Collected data
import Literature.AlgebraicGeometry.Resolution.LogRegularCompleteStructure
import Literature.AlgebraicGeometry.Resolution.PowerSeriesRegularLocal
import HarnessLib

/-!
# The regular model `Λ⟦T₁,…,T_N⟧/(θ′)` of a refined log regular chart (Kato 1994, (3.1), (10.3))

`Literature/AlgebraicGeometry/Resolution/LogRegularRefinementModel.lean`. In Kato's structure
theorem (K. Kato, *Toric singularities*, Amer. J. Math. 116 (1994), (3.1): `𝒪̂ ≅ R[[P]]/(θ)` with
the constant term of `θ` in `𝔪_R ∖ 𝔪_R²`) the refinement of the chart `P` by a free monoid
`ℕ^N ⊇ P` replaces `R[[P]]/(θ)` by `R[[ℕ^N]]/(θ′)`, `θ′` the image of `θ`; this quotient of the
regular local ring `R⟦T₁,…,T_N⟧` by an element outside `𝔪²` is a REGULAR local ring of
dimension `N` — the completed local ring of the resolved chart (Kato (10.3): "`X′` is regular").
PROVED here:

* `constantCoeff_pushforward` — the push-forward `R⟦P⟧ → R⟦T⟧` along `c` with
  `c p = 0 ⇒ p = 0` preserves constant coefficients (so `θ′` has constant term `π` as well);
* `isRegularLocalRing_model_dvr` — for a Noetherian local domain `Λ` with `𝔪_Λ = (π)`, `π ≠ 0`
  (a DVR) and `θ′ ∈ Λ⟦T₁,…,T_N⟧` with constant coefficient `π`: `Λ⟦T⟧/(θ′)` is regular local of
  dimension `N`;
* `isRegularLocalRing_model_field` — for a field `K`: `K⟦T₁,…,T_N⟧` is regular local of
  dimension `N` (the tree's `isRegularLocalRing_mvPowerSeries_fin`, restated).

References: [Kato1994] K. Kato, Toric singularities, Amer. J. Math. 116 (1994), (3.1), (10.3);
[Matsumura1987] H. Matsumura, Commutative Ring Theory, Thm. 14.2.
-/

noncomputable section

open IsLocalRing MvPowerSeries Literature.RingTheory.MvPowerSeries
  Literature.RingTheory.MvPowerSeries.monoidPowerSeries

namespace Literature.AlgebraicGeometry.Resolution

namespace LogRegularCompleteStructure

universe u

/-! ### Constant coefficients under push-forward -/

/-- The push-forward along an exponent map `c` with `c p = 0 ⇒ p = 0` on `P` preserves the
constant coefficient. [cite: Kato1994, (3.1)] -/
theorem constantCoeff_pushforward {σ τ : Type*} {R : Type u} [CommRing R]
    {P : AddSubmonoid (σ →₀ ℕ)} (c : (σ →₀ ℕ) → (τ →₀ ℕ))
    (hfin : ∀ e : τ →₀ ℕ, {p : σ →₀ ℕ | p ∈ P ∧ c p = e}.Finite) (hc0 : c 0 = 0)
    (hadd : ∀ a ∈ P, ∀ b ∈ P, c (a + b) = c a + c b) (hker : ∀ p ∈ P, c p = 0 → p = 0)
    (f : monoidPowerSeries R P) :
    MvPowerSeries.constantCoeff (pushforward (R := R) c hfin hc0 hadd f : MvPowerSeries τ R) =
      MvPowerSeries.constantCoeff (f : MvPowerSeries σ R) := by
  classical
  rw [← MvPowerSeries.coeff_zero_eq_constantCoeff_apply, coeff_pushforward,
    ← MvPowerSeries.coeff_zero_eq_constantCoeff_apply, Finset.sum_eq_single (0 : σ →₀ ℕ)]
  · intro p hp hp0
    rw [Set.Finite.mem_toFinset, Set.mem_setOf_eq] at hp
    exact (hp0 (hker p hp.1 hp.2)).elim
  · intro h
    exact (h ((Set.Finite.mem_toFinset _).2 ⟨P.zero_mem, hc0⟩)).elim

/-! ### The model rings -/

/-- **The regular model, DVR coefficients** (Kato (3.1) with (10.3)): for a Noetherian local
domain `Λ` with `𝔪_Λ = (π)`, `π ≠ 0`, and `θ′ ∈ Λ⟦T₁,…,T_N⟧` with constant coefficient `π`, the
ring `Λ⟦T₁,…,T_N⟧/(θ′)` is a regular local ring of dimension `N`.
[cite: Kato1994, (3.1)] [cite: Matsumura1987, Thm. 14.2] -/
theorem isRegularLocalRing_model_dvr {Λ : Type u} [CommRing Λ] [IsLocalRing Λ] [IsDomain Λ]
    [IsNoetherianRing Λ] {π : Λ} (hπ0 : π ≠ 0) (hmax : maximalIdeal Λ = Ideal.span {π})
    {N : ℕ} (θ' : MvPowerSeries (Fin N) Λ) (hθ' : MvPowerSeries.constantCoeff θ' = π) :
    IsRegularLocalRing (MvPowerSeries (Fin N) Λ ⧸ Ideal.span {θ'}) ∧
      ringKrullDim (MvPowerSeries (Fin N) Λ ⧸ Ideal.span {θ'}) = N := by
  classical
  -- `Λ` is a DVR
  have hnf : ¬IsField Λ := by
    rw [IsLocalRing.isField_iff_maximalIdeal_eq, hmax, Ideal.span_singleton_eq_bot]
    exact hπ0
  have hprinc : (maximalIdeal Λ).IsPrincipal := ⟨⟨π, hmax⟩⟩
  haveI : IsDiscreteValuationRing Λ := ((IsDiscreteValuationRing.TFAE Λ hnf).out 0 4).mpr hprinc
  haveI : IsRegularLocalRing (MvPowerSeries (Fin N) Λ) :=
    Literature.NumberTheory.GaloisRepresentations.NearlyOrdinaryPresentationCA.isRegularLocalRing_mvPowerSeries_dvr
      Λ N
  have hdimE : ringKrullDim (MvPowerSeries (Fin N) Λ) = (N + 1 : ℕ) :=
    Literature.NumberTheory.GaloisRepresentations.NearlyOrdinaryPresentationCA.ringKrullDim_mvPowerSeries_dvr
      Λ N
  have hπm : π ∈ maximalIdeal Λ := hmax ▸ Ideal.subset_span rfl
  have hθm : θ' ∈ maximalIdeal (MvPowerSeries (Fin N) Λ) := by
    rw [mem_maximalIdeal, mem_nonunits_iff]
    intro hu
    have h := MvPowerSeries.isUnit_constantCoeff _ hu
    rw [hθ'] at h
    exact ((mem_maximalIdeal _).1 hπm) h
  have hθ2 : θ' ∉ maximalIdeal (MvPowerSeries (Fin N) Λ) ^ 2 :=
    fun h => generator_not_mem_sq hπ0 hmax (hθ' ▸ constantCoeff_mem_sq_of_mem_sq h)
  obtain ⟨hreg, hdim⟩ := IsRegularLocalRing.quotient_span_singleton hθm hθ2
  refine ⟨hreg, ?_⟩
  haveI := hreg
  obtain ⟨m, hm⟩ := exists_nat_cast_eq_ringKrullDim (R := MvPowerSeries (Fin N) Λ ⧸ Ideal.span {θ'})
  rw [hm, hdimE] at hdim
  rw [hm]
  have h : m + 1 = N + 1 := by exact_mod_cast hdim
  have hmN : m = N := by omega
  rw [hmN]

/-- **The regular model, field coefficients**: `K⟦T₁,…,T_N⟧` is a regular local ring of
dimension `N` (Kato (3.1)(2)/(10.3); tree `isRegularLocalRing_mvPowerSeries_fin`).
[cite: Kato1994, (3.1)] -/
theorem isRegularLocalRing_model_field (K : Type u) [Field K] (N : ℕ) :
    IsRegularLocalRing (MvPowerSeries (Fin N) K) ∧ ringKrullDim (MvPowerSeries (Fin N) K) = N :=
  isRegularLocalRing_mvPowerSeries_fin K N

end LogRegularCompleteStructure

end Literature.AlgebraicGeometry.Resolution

■ About this exercise ■
Scan the records for the word "hdimE" and copy every line where it is found.

■ Output for this task ■
  have hdimE : ringKrullDim (MvPowerSeries (Fin N) Λ) = (N + 1 : ℕ) :=
  rw [hm, hdimE] at hdim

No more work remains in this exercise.